PROVIDED ENTRIES: Begin

import Summits.NavierStokesRegularity.FluidComputer.PalasekTowerGermHostExplicit

/-!
# The germ host, XXVI: the two `LineGermData` inequalities from NUMERIC sup bounds — the certificate's
# obligations for `line` (width `σ₀`) and `window` (fade `ε`)

Cell `ns-blowup`, seat `ns-blowup-ecbridge-3` (g5); GROUP C «BRIDGE SUPPORT» of the route
`PalasekTowerBreakdown` (crux `EpisodeBaseG`, item stmt-NavierStokesRegularity-19179, R2; registered line
`slot` v5: `stub_explicit_slice_run : ∃ U ρ σ₀ ε c₄ (_ : Germ.LineGermData U ρ σ₀ ε c₄) v q, …`). Sequel of
`PalasekTowerGermHostExplicit.lean` (g3: the slot `LineGermData`; `LevelZeroData.lineGermData` fills it at the
`Classical.choose` values `h.width`, `h.fadeLen`). LABEL: E–C typing (KERNEL, proofs only). WHAT THIS IS NOT:
not Navier–Stokes evidence — algebra and one-variable calculus turning the two global inequalities of the
certificate slot into a finite list of sup-norm numbers; nothing about any flow after `τ₀`, `FirstEpisodeD`,
`RungG 1` or blow-up. No number is supplied here for any design (refuter4 K97 (2)(ii)(iii): for the strict tiny
profile they need `C³`/`C⁴` sup norms of `Real.smoothTransition`-built fields and of the nonlocal `accel`).

## What (DIRECTOR-NS g6 #3 (4): «the two explicit `LineGermData` inequalities `line` / `window`»)

* §1 `line` — TWO quantitative forms of g3's compactness lemma `exists_line_anchor`:
  `line_anchor_of_endpoint` (convexity of `σ ↦ ‖U + σV‖²`: the ceiling, the STRICT test on the argmax and
  the ONE endpoint inequality `‖U − σ₀V‖ ≤ Y` everywhere give `‖U + σV‖ < Y` for all `σ ∈ (−σ₀, 0)`), and
  `line_anchor_of_bounds` (a sup bound `‖V‖ ≤ M`, a cap `{‖U‖ ≥ Y − δ}` on which `⟪U, V⟫ ≥ κ > 0`, and
  `σ₀ M² < 2κ`, `σ₀ M ≤ δ`);
* §2 the residual of the line germ on `t ≥ 1/2` in CLOSED FORM with three `t`-independent fields:
  `germResid t = (e^{(t−1)/σ₀} − 1) • W + σline σ₀ t • E + (σline σ₀ t)² • F`, `W = ΔU − (U·∇)U` (the drift),
  `E = DU·V + DV·U − ΔV`, `F = (V·∇)V − ∇(|∇π|²/2)` (`germResid_line_eq`);
* §3 `window` from three sup bounds `‖W‖ ≤ w`, `‖E‖ ≤ e`, `‖F‖ ≤ f` and the scalar inequality
  `q w + σ₀ q e + (σ₀ q)² f ≤ c₄Y₀`, `q = e^{ε/σ₀} − 1` (`window_of_field_bounds`);
* §4 the constructor `LevelZeroData.lineGermData_of_bounds`: a strict-slot filler plus the numbers
  `(σ₀, ε, c₄)` and the four sup inequalities IS a `LineGermData U ρ σ₀ ε c₄` — exactly what a certified grid
  evaluation has to deliver for a named design, with no `Classical.choose` left.

References: A. J. Majda, A. L. Bertozzi, *Vorticity and Incompressible Flow* (CUP 2002), §1.8 Prop. 1.16
[cite: MajdaBertozziCUP2002, §1.8 Prop. 1.16]; S. Palasek, arXiv:2605.13827 §3.3 [cite: Palasek2026ElementaryModel, §3.3];
C. L. Fefferman, Clay problem description, (1) [cite: FeffermanClay2006, (1)].
-/

noncomputable section

namespace Summit.NavierStokesRegularity.FluidComputer.PalasekTowerClayBridge.Germ

open Set Function Filter Topology InnerProductSpace Metric MeasureTheory
open scoped Topology ContDiff RealInnerProductSpace Laplacian

open Literature.Analysis.FluidPDE

/-! ## §1 The line anchor from numeric data -/

section Line

variable {U V : EuclideanSpace ℝ (Fin 3) → EuclideanSpace ℝ (Fin 3)} {Y σ₀ : ℝ}

/-- **LINE ANCHOR, ENDPOINT FORM.** If `‖U‖ ≤ Y` everywhere, `⟪U(x), V(x)⟫ > 0` wherever `‖U(x)‖ = Y`, and the
single endpoint inequality `‖U(x) − σ₀ V(x)‖ ≤ Y` holds everywhere (`σ₀ > 0`), then `‖U(x) + σ V(x)‖ < Y` for every
`σ ∈ (−σ₀, 0)` and every `x` — `σ ↦ ‖U(x) + σV(x)‖²` is a convex parabola, so it stays below the larger endpoint,
strictly unless it touches `Y²` at `σ = 0` with positive slope. [cite: MajdaBertozziCUP2002, §1.8 Prop. 1.16] -/
theorem line_anchor_of_endpoint (hle : ∀ x, ‖U x‖ ≤ Y) (htest : ∀ x, ‖U x‖ = Y → 0 < ⟪U x, V x⟫)
    (hσ₀ : 0 < σ₀) (hend : ∀ x, ‖U x - σ₀ • V x‖ ≤ Y) {σ : ℝ} (hσl : -σ₀ < σ) (hσu : σ < 0)
    (x : EuclideanSpace ℝ (Fin 3)) : ‖U x + σ • V x‖ < Y := by
  have hY : 0 ≤ Y := (norm_nonneg _).trans (hle x)
  have hq : ‖U x + σ • V x‖ ^ 2 = ‖U x‖ ^ 2 + 2 * σ * ⟪U x, V x⟫ + σ ^ 2 * ‖V x‖ ^ 2 :=
    norm_add_smul_sq _ _ _
  have hqe : ‖U x - σ₀ • V x‖ ^ 2 = ‖U x‖ ^ 2 + 2 * (-σ₀) * ⟪U x, V x⟫ + (-σ₀) ^ 2 * ‖V x‖ ^ 2 := by
    rw [← norm_add_smul_sq, neg_smul, sub_eq_add_neg]
  have hend2 : ‖U x - σ₀ • V x‖ ^ 2 ≤ Y ^ 2 := pow_le_pow_left₀ (norm_nonneg _) (hend x) 2
  have hle2 : ‖U x‖ ^ 2 ≤ Y ^ 2 := pow_le_pow_left₀ (norm_nonneg _) (hle x) 2
  -- the endpoint inequality in expanded form: `σ₀ ‖V‖² ≤ 2⟪U,V⟫ + (Y² − ‖U‖²)/σ₀`
  have hE : -2 * σ₀ * ⟪U x, V x⟫ + σ₀ ^ 2 * ‖V x‖ ^ 2 ≤ Y ^ 2 - ‖U x‖ ^ 2 := by
    rw [hqe] at hend2; nlinarith
  suffices hsq : ‖U x + σ • V x‖ ^ 2 < Y ^ 2 by
    exact lt_of_pow_lt_pow_left₀ 2 hY hsq
  rw [hq]
  -- convex combination: with `λ = −σ/σ₀ ∈ (0, 1)`,
  -- `2σ⟪U,V⟫ + σ²‖V‖² ≤ λ(−2σ₀⟪U,V⟫ + σ₀²‖V‖²)` because `σ² ≤ λ σ₀² = −σ σ₀`
  have hlam : σ ^ 2 * ‖V x‖ ^ 2 ≤ -σ * σ₀ * ‖V x‖ ^ 2 := by
    apply mul_le_mul_of_nonneg_right _ (sq_nonneg _)
    nlinarith
  by_cases hmax : ‖U x‖ = Y
  · -- at the argmax: the endpoint inequality reads `σ₀ ‖V‖² ≤ 2⟪U, V⟫`, and the slope at `0` is positive
    have hpos := htest x hmax
    have hE' : σ₀ * ‖V x‖ ^ 2 ≤ 2 * ⟪U x, V x⟫ := by
      rw [hmax] at hE
      nlinarith
    rw [hmax]
    by_cases hV : ‖V x‖ = 0
    · rw [hV]
      nlinarith [mul_neg_of_neg_of_pos hσu hpos]
    · have hVpos : 0 < ‖V x‖ ^ 2 := by positivity
      have hσσ : σ ^ 2 < -σ * σ₀ := by nlinarith [mul_neg_of_neg_of_pos hσu (show 0 < σ + σ₀ by linarith)]
      have hlam' : σ ^ 2 * ‖V x‖ ^ 2 < -σ * σ₀ * ‖V x‖ ^ 2 := mul_lt_mul_of_pos_right hσσ hVpos
      have h1 : -σ * σ₀ * ‖V x‖ ^ 2 ≤ -σ * (2 * ⟪U x, V x⟫) := by
        have := mul_le_mul_of_nonneg_left hE' (show 0 ≤ -σ by linarith)
        linarith [this]
      nlinarith [hlam', h1]
  · -- away from the argmax: `‖U x‖ < Y`, convex combination of `< Y²` and `≤ Y²`
    have hlt : ‖U x‖ < Y := lt_of_le_of_ne (hle x) hmax
    have hlt2 : ‖U x‖ ^ 2 < Y ^ 2 := by
      exact pow_lt_pow_left₀ hlt (norm_nonneg _) two_ne_zero
    -- `2σa + σ²‖V‖² ≤ (−σ/σ₀)(−2σ₀ a + σ₀²‖V‖²) ≤ (−σ/σ₀)(Y² − ‖U‖²)`
    have h3 : 2 * σ * ⟪U x, V x⟫ + σ ^ 2 * ‖V x‖ ^ 2 ≤
        -σ / σ₀ * (-2 * σ₀ * ⟪U x, V x⟫ + σ₀ ^ 2 * ‖V x‖ ^ 2) := by
      have e1 : -σ / σ₀ * (-2 * σ₀ * ⟪U x, V x⟫ + σ₀ ^ 2 * ‖V x‖ ^ 2) =
          2 * σ * ⟪U x, V x⟫ + -σ * σ₀ * ‖V x‖ ^ 2 := by
        field_simp
        ring
      rw [e1]
      linarith [hlam]
    have h4 : -σ / σ₀ * (-2 * σ₀ * ⟪U x, V x⟫ + σ₀ ^ 2 * ‖V x‖ ^ 2) ≤ -σ / σ₀ * (Y ^ 2 - ‖U x‖ ^ 2) :=
      mul_le_mul_of_nonneg_left hE (div_pos (by linarith) hσ₀).le
    have h5 : -σ / σ₀ * (Y ^ 2 - ‖U x‖ ^ 2) < Y ^ 2 - ‖U x‖ ^ 2 := by
      have hl : -σ / σ₀ < 1 := by rw [div_lt_one hσ₀]; linarith
      have hp : 0 < Y ^ 2 - ‖U x‖ ^ 2 := by linarith
      calc -σ / σ₀ * (Y ^ 2 - ‖U x‖ ^ 2) < 1 * (Y ^ 2 - ‖U x‖ ^ 2) := mul_lt_mul_of_pos_right hl hp
        _ = Y ^ 2 - ‖U x‖ ^ 2 := one_mul _
    linarith
import Mathlib
import Summits.RiemannHypothesis.RiemannHypothesis.Theses.RuelleBand
import Literature.NumberTheory.LFunctions.ZeroCounting

/-!
Sketch for crux-ideate stmt-RiemannHypothesis-2063 (AsymptoticCriticalLine), ideator 1, round 1.
Idea `schatten-defect-weyl-majorant`: first lemmas typed over existing declarations.
Nothing here is proved; the point is that the signatures elaborate.
-/

namespace Summit.RiemannHypothesis.RiemannHypothesis.Cruxes.AsymptoticCriticalLine.SchattenDefectWeylMajorant

open Summit.RiemannHypothesis.RiemannHypothesis.Theses.RuelleBand

/-- The set of non-trivial zeros of `ζ` in the open critical strip, as a subtype. -/
def NontrivialZero : Type := {s : ℂ // riemannZeta s = 0 ∧ 0 < s.re ∧ s.re < 1}

/-- RUNG `p = 2` (new, RH-implied, strictly above the crux): the squared offsets of the
non-trivial zeros from the critical line are summable. -/
def SquareSummableOffsets : Prop :=
  Summable (fun ρ : NontrivialZero => ((ρ.1).re - 1 / 2) ^ 2)

/-- RUNG `p = 1` (trace-class face; Littlewood–Titchmarsh Thm 9.15: equivalent to
`∫₀ᵀ log|ζ(1/2+it)| dt = O(log T)`): the offsets themselves are summable. -/
def SummableOffsets : Prop :=
  Summable (fun ρ : NontrivialZero => |(ρ.1).re - 1 / 2|)

/-- THE ENGINE (Weyl's majorant theorem 1949 + compression; Hilbert–Schmidt case), typed in the
style of `BandEngine` but QUANTITATIVE and with NO unitary to choose: a one-parameter GROUP of
bounded operators whose GRAM DEFECT `E := (T t₀)† (T t₀) - 1` at one time `t₀ > 0` is Hilbert–Schmidt has
square-summable real parts of its joint eigenvalues. Proof sketch (finite-dimensional at heart): for a
finite set `F` of joint eigenvalues, `V := span` of the eigenvectors is invariant under every `T t`;
`A := T t₀|_V` is diagonalisable with eigenvalues `e^{t₀ z}` (`z ∈ F`), `log |e^{t₀ z}| = t₀ re z`; Weyl's
majorant theorem (`log |λ| ≺ log s` on `V`, `x ↦ x²` convex) gives `Σ (t₀ re z)² ≤ Σ (log s_j(A))²`;
`s_j(A)² = 1 +` eigenvalues of the compression `P_V E P_V`, so `Σ (s_j² - 1)² ≤ ‖E‖²_HS`, and
`|log s_j| ≤ ½ |s_j² - 1| · max (1, ‖T (-t₀)‖²)`; the bound is uniform in `F`. Hilbert–Schmidt is spelled
through a Hilbert basis: `Σ_i ‖E (b i)‖² < ∞`. -/
def SchattenTwoEngine : Prop :=
  ∀ (H : Type) [NormedAddCommGroup H] [InnerProductSpace ℂ H] [CompleteSpace H]
    (T : ℝ → H →L[ℂ] H), T 0 = ContinuousLinearMap.id ℂ H →
    (∀ s t : ℝ, T (s + t) = (T s).comp (T t)) →
    (∃ t₀ : ℝ, 0 < t₀ ∧ ∃ (ι : Type) (b : HilbertBasis ι ℂ H),
      Summable (fun i : ι =>
        ‖((ContinuousLinearMap.adjoint (T t₀)).comp (T t₀) - ContinuousLinearMap.id ℂ H) (b i)‖ ^ 2)) →
    ∀ Z : Set ℂ, (∀ z ∈ Z, ∃ v : H, v ≠ 0 ∧ ∀ t : ℝ, T t v = Complex.exp (↑t * z) • v) →
      Summable (fun z : Z => ((z : ℂ).re) ^ 2)

/-- THE TYPED SHADOW of the construction (Hilbert–Schmidt strengthening of `BandRealisation`, with the
unitary ELIMINATED): a Hilbert space with a one-parameter group realising every non-trivial zero as a
joint eigenvalue of character `e^{t(ρ - 1/2)}` whose Gram defect `(T t₀)†(T t₀) - 1` is Hilbert–Schmidt
at some time `t₀ > 0`. HONESTY: by the diagonal model (cf. `AsymptoticToRealisation`: there
`(T t₀)†(T t₀) - 1 = diag (e^{2 t₀ (β_n - 1/2)} - 1)`) this is EQUIVALENT to `SquareSummableOffsets`;
the content is a PINNED witness whose Gram defect is an explicit kernel. -/
def SchattenRealisation : Prop :=
  ∃ (H : Type) (_ : NormedAddCommGroup H) (_ : InnerProductSpace ℂ H) (_ : CompleteSpace H)
    (T : ℝ → H →L[ℂ] H), T 0 = ContinuousLinearMap.id ℂ H ∧
    (∀ s t : ℝ, T (s + t) = (T s).comp (T t)) ∧
    (∃ t₀ : ℝ, 0 < t₀ ∧ ∃ (ι : Type) (b : HilbertBasis ι ℂ H),
      Summable (fun i : ι =>
        ‖((ContinuousLinearMap.adjoint (T t₀)).comp (T t₀) - ContinuousLinearMap.id ℂ H) (b i)‖ ^ 2)) ∧
    (∀ s : ℂ, riemannZeta s = 0 → 0 < s.re → s.re < 1 →
      ∃ v : H, v ≠ 0 ∧ ∀ t : ℝ, T t v = Complex.exp (↑t * (s - 1 / 2)) • v)

/-- FIRST LEMMA of the line (glue, provable now from the two decls above): engine + realisation give
the `p = 2` rung. -/
def RealisationToSquareSummable : Prop :=
  SchattenTwoEngine → SchattenRealisation → SquareSummableOffsets

/-- The `p = 2` rung implies the crux (summable ⇒ terms → 0 along the cofinite filter ⇒ only
finitely many offsets `≥ ε`). Provable now (S). -/
def SquareSummableToAsymptotic : Prop :=
  SquareSummableOffsets → AsymptoticCriticalLine

/-- CALIBRATION / KNOWN END of the θ-ladder (θ = 1): on every half-plane `re s ≥ 1/2 + ε` the
reciprocal ordinates of the zeros are summable — a consequence of any zero-density estimate with
exponent `< 1` at `σ = 1/2 + ε` (Ingham: `A(σ) = 3/(2-σ)`, tree named fact `zeroDensity_ingham`;
Selberg 1946 = Titchmarsh Thm 9.19 (C) also suffices), by dyadic summation. Provable now (M). -/
def InverseOrdinateSummable : Prop :=
  Literature.NumberTheory.LFunctions.zeroDensity_ingham →
    ∀ ε : ℝ, 0 < ε →
      Summable (fun ρ : {s : ℂ // riemannZeta s = 0 ∧ 1 / 2 + ε ≤ s.re ∧ s.re < 1 ∧ 0 < s.im} =>
        1 / (ρ.1).im)

/-- θ-LADDER (interpolating rungs, `0 ≤ θ ≤ 1`): `θ = 1` is `InverseOrdinateSummable` (known),
`θ = 0` is literally the crux (finitely many terms `= 1`); intermediate `θ` are uniform-in-`ε`
power savings for `N(1/2+ε, T)`, beyond mollifier technology (MollifierLimitations). -/
def ThetaRung (θ : ℝ) : Prop :=
  ∀ ε : ℝ, 0 < ε →
    Summable (fun ρ : {s : ℂ // riemannZeta s = 0 ∧ 1 / 2 + ε ≤ s.re ∧ s.re < 1 ∧ 0 < s.im} =>
      (ρ.1).im ^ (-θ))

/-- Sanity glue: the `θ = 0` rung is the (one-sided, upper-half-plane) crux. Provable now (S):
`x ^ (-0) = 1`, and a family of ones is summable iff its index type is finite; conjugation and
`s ↦ 1 - s` symmetry of the zero set give the two-sided statement. -/
def ThetaZeroIffCrux : Prop :=
  ThetaRung 0 ↔ AsymptoticCriticalLine


/-- Comparison with the route (provable now, S): a Hilbert–Schmidt Gram defect is in particular a compact
perturbation of a unitary (polar decomposition `T t₀ = W |T t₀|`, `W` unitary since `T t₀` is invertible,
`|T t₀| - 1` Hilbert–Schmidt hence compact), so the typed shadow refines `BandRealisation`. -/
def SchattenToBand : Prop :=
  SchattenRealisation → BandRealisation

end Summit.RiemannHypothesis.RiemannHypothesis.Cruxes.AsymptoticCriticalLine.SchattenDefectWeylMajorant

PROVIDED ENTRIES: End

__EXERCISE GOAL__.
Whenever a line above includes "route", copy it in full.

__TASK OUTPUT__.
Cell `ns-blowup`, seat `ns-blowup-ecbridge-3` (g5); GROUP C «BRIDGE SUPPORT» of the route
/-- Comparison with the route (provable now, S): a Hilbert–Schmidt Gram defect is in particular a compact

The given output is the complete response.